• **Task requirements**: Please return every line of the records that contains the word "three".

[Dataset items]
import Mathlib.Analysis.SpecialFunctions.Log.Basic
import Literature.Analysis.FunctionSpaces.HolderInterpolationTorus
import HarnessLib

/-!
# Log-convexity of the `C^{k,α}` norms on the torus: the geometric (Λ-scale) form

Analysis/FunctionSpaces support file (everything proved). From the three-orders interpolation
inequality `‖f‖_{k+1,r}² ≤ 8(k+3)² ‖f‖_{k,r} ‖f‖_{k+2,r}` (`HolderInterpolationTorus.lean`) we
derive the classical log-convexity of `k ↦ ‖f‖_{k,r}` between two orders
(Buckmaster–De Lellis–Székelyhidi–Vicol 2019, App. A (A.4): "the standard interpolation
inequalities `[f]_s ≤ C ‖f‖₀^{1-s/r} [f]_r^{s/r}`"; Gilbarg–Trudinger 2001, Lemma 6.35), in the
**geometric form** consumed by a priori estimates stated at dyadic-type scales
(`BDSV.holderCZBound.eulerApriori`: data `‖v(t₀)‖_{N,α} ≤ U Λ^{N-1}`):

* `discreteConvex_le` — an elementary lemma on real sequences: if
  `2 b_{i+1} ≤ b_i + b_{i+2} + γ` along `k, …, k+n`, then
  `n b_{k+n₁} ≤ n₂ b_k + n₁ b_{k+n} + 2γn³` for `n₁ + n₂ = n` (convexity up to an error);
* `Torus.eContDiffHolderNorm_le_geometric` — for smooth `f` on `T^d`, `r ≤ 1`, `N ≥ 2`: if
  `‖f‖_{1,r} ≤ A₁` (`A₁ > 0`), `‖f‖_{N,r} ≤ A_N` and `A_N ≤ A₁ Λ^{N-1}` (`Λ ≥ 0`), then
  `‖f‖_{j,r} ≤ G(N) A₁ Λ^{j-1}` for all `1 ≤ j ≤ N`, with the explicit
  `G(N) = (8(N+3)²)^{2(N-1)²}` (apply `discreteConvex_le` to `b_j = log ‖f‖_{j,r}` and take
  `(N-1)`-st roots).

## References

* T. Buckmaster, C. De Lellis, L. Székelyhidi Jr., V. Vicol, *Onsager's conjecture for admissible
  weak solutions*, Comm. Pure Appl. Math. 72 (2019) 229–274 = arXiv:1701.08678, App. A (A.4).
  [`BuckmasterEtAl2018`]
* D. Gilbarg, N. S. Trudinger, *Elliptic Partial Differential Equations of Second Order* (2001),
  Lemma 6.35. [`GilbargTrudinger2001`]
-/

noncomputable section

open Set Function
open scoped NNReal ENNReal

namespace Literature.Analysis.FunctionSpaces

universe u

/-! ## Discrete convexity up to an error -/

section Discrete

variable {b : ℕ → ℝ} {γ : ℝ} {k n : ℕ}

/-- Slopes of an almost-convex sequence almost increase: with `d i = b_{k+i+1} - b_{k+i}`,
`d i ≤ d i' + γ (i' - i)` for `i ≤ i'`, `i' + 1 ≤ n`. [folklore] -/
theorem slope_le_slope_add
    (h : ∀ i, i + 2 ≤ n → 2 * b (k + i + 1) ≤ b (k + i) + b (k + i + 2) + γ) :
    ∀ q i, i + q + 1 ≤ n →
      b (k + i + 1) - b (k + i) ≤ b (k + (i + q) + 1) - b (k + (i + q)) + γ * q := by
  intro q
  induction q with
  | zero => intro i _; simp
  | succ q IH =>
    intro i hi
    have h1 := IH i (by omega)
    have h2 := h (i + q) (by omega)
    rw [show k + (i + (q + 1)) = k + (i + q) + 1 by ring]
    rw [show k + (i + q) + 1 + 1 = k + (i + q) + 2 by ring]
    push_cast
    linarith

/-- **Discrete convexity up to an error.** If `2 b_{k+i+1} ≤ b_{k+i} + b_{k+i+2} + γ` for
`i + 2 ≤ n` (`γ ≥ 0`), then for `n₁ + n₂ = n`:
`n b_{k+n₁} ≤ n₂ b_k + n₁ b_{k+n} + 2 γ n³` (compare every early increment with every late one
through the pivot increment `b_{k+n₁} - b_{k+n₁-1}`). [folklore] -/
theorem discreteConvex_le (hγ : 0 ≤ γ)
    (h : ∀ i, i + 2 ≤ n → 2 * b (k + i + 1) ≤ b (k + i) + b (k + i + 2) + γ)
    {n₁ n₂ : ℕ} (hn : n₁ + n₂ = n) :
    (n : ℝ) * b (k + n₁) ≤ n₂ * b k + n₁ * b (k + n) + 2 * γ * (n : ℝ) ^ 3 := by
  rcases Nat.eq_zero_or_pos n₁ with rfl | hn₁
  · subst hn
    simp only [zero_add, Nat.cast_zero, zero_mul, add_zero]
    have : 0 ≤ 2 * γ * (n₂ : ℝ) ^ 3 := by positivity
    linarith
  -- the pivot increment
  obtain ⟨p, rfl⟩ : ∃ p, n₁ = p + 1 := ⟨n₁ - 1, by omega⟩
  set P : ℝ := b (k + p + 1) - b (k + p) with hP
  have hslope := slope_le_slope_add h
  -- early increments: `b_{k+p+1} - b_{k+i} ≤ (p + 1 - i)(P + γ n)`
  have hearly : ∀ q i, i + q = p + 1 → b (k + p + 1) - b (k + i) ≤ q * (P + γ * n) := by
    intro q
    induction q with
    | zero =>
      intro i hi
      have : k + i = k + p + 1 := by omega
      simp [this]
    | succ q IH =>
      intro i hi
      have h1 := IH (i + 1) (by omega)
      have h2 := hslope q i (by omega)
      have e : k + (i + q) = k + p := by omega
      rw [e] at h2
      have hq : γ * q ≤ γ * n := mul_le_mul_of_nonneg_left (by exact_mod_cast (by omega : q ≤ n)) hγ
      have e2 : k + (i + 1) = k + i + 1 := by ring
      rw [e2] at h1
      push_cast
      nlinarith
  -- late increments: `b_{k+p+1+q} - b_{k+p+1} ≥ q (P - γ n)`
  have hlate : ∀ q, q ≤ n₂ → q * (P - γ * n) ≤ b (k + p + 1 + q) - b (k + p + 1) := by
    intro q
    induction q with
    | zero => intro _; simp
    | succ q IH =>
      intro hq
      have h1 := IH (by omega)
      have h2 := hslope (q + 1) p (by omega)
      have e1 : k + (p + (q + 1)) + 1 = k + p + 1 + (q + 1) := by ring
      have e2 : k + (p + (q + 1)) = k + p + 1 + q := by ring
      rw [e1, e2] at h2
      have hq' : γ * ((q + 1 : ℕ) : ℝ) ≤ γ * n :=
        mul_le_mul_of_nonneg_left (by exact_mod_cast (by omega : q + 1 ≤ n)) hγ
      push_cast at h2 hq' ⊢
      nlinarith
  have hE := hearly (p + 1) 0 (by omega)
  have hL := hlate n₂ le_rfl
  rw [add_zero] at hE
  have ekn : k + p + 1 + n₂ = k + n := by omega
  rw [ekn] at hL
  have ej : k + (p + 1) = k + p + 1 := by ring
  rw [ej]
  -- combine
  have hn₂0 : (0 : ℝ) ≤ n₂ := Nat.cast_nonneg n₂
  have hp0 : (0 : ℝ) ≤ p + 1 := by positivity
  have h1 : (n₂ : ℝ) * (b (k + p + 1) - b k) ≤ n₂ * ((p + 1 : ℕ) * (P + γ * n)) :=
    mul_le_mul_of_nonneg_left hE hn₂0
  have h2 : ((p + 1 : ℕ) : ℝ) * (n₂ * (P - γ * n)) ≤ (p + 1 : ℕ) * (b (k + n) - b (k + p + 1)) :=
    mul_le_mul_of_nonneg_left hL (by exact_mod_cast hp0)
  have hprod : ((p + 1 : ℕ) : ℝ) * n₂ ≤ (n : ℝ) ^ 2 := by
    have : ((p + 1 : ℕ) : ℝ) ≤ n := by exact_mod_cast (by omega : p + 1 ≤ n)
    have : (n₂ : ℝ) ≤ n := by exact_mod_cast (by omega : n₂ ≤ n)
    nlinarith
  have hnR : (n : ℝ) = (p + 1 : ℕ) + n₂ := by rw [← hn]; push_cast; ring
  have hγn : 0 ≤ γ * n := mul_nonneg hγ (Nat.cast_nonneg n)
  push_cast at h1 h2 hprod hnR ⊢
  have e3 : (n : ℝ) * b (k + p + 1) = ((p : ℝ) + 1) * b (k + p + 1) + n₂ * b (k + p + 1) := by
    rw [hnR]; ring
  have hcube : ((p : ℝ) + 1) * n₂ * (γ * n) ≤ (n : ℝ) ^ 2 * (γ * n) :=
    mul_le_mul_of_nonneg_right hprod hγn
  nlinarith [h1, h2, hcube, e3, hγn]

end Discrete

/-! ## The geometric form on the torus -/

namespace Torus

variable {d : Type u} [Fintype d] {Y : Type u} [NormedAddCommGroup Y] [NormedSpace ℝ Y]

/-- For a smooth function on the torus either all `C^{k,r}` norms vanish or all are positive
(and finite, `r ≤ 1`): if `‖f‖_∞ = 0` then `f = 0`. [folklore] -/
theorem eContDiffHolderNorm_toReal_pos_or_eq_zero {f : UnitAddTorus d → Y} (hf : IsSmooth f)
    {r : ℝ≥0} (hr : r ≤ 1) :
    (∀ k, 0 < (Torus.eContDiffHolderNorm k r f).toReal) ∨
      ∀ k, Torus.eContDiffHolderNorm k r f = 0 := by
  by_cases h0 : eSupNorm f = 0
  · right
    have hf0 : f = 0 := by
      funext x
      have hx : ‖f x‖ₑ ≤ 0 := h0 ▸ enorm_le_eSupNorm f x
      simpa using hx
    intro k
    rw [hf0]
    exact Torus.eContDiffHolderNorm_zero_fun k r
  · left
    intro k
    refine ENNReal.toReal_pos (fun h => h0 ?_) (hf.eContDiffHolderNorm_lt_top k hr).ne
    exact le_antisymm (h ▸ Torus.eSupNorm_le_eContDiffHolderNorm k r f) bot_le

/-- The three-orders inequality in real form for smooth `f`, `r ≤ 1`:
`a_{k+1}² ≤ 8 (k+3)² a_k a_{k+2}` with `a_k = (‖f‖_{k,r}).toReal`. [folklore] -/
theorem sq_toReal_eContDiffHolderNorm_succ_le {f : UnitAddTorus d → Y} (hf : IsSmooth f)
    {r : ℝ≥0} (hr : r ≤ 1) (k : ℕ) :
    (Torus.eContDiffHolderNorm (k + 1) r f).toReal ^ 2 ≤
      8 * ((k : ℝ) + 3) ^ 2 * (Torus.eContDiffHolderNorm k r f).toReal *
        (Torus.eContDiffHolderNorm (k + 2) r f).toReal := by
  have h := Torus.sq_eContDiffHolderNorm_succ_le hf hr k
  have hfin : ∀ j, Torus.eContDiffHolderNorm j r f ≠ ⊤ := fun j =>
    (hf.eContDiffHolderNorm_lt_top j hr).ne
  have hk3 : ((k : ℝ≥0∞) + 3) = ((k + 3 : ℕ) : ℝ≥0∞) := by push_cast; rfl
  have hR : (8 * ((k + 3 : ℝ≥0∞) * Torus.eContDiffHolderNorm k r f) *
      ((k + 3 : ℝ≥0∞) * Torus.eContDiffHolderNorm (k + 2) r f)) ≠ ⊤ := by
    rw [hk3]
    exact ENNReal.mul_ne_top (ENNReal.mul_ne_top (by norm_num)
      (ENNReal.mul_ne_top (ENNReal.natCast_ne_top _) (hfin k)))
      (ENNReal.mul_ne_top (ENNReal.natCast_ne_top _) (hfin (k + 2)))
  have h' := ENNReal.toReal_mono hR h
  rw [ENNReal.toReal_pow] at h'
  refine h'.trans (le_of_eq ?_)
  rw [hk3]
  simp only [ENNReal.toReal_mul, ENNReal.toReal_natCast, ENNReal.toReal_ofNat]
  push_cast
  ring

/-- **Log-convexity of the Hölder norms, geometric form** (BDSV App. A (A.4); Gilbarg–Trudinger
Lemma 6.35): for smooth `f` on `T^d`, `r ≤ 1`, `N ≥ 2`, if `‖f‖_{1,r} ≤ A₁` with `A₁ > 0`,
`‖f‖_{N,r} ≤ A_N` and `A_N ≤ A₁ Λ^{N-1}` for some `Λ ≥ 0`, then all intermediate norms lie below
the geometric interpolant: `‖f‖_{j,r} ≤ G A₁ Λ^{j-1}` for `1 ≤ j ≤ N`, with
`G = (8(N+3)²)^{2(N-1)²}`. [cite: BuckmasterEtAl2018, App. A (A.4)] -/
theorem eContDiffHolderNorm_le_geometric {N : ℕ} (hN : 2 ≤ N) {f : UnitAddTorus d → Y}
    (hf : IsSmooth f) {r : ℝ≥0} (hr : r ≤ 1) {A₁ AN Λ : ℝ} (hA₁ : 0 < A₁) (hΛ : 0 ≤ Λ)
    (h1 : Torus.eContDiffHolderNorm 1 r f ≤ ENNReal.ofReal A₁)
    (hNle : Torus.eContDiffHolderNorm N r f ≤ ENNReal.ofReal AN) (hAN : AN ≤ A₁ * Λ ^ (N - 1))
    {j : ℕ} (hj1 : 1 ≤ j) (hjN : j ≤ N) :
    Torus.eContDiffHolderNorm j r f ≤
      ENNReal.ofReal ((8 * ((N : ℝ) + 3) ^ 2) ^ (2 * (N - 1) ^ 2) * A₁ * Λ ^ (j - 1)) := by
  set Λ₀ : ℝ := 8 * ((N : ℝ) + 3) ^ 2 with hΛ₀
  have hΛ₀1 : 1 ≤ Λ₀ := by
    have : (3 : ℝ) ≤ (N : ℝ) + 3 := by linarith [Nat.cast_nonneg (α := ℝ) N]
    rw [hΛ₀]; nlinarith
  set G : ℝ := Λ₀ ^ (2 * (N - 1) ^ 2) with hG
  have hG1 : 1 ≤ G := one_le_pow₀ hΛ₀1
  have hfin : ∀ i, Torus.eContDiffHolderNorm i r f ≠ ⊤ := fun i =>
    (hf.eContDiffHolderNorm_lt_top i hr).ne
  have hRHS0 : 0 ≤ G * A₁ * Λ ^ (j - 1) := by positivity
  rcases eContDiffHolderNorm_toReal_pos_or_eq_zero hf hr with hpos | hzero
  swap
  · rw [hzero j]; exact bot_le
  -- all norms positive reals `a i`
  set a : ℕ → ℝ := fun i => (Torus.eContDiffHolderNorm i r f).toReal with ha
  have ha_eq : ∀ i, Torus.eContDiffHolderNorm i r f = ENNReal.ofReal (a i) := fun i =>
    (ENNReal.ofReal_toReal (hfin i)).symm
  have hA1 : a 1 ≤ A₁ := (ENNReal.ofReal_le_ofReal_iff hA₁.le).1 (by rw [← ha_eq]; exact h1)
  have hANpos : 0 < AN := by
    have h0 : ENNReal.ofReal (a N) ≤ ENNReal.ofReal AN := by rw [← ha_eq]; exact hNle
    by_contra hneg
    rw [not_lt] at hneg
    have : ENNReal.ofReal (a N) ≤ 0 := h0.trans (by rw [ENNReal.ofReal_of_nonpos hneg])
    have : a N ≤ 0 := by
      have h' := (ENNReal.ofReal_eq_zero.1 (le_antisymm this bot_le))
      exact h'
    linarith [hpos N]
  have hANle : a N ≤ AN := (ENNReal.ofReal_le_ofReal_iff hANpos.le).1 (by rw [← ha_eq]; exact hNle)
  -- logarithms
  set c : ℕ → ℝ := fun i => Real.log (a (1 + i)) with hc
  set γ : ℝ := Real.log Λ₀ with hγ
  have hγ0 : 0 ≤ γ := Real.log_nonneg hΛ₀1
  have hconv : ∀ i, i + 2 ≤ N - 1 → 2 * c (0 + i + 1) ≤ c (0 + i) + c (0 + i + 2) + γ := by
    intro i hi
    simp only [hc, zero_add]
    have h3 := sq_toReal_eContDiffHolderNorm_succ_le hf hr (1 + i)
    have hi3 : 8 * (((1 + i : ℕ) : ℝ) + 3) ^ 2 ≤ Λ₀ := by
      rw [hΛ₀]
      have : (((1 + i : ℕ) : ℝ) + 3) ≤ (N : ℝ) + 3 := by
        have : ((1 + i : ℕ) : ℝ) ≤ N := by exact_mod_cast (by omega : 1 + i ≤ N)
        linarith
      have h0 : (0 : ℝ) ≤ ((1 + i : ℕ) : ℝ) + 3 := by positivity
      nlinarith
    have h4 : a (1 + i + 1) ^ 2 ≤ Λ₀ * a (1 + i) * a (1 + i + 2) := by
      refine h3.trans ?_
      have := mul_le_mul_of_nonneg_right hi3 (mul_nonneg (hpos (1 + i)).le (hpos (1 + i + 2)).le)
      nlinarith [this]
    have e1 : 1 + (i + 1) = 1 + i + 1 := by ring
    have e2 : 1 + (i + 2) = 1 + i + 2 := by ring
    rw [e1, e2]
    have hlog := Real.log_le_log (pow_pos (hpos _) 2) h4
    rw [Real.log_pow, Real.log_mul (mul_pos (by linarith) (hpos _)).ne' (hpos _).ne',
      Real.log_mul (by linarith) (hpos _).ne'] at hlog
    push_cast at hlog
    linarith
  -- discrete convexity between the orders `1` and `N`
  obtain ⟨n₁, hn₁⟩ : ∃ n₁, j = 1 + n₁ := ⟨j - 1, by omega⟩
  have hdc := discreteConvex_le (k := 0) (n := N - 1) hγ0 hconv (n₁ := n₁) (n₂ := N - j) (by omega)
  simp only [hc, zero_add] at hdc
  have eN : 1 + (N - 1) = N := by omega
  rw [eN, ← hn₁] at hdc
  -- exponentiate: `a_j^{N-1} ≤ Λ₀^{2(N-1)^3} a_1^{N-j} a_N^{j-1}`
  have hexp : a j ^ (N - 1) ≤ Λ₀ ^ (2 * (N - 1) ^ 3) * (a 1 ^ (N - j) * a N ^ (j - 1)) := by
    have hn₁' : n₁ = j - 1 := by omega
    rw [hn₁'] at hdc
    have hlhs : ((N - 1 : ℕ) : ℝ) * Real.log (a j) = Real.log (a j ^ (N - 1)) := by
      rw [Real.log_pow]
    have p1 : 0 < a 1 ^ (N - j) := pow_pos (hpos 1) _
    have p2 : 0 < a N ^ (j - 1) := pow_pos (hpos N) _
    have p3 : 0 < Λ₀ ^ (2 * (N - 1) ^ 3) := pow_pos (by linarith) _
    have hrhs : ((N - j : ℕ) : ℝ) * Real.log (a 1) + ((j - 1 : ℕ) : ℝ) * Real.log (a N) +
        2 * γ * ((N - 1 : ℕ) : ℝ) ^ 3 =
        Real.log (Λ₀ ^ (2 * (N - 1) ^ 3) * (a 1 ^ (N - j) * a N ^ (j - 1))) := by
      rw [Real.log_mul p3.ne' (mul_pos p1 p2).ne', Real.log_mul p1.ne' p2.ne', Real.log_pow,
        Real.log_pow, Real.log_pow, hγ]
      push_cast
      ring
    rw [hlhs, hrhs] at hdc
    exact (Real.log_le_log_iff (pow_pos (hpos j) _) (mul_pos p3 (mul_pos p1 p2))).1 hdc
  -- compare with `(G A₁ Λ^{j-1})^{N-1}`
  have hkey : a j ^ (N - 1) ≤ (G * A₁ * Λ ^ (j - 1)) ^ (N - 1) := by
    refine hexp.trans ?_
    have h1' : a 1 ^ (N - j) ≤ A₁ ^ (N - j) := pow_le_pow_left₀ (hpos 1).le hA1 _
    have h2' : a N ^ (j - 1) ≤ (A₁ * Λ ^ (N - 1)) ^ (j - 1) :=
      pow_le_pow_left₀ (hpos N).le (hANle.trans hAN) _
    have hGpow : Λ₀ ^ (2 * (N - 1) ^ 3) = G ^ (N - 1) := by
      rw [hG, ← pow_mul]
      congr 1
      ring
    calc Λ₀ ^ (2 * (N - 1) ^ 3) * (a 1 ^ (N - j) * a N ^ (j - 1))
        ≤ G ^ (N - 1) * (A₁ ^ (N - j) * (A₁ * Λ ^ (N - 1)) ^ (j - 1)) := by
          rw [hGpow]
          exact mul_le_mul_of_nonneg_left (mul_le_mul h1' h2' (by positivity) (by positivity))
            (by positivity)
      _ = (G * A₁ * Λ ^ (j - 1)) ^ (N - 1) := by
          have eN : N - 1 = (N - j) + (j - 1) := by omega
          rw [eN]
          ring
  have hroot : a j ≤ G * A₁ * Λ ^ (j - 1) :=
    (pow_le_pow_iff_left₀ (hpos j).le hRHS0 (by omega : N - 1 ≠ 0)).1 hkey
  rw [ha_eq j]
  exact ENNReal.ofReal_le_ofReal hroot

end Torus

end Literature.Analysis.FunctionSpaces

• **Worked solution**:
Analysis/FunctionSpaces support file (everything proved). From the three-orders interpolation
/-- The three-orders inequality in real form for smooth `f`, `r ≤ 1`:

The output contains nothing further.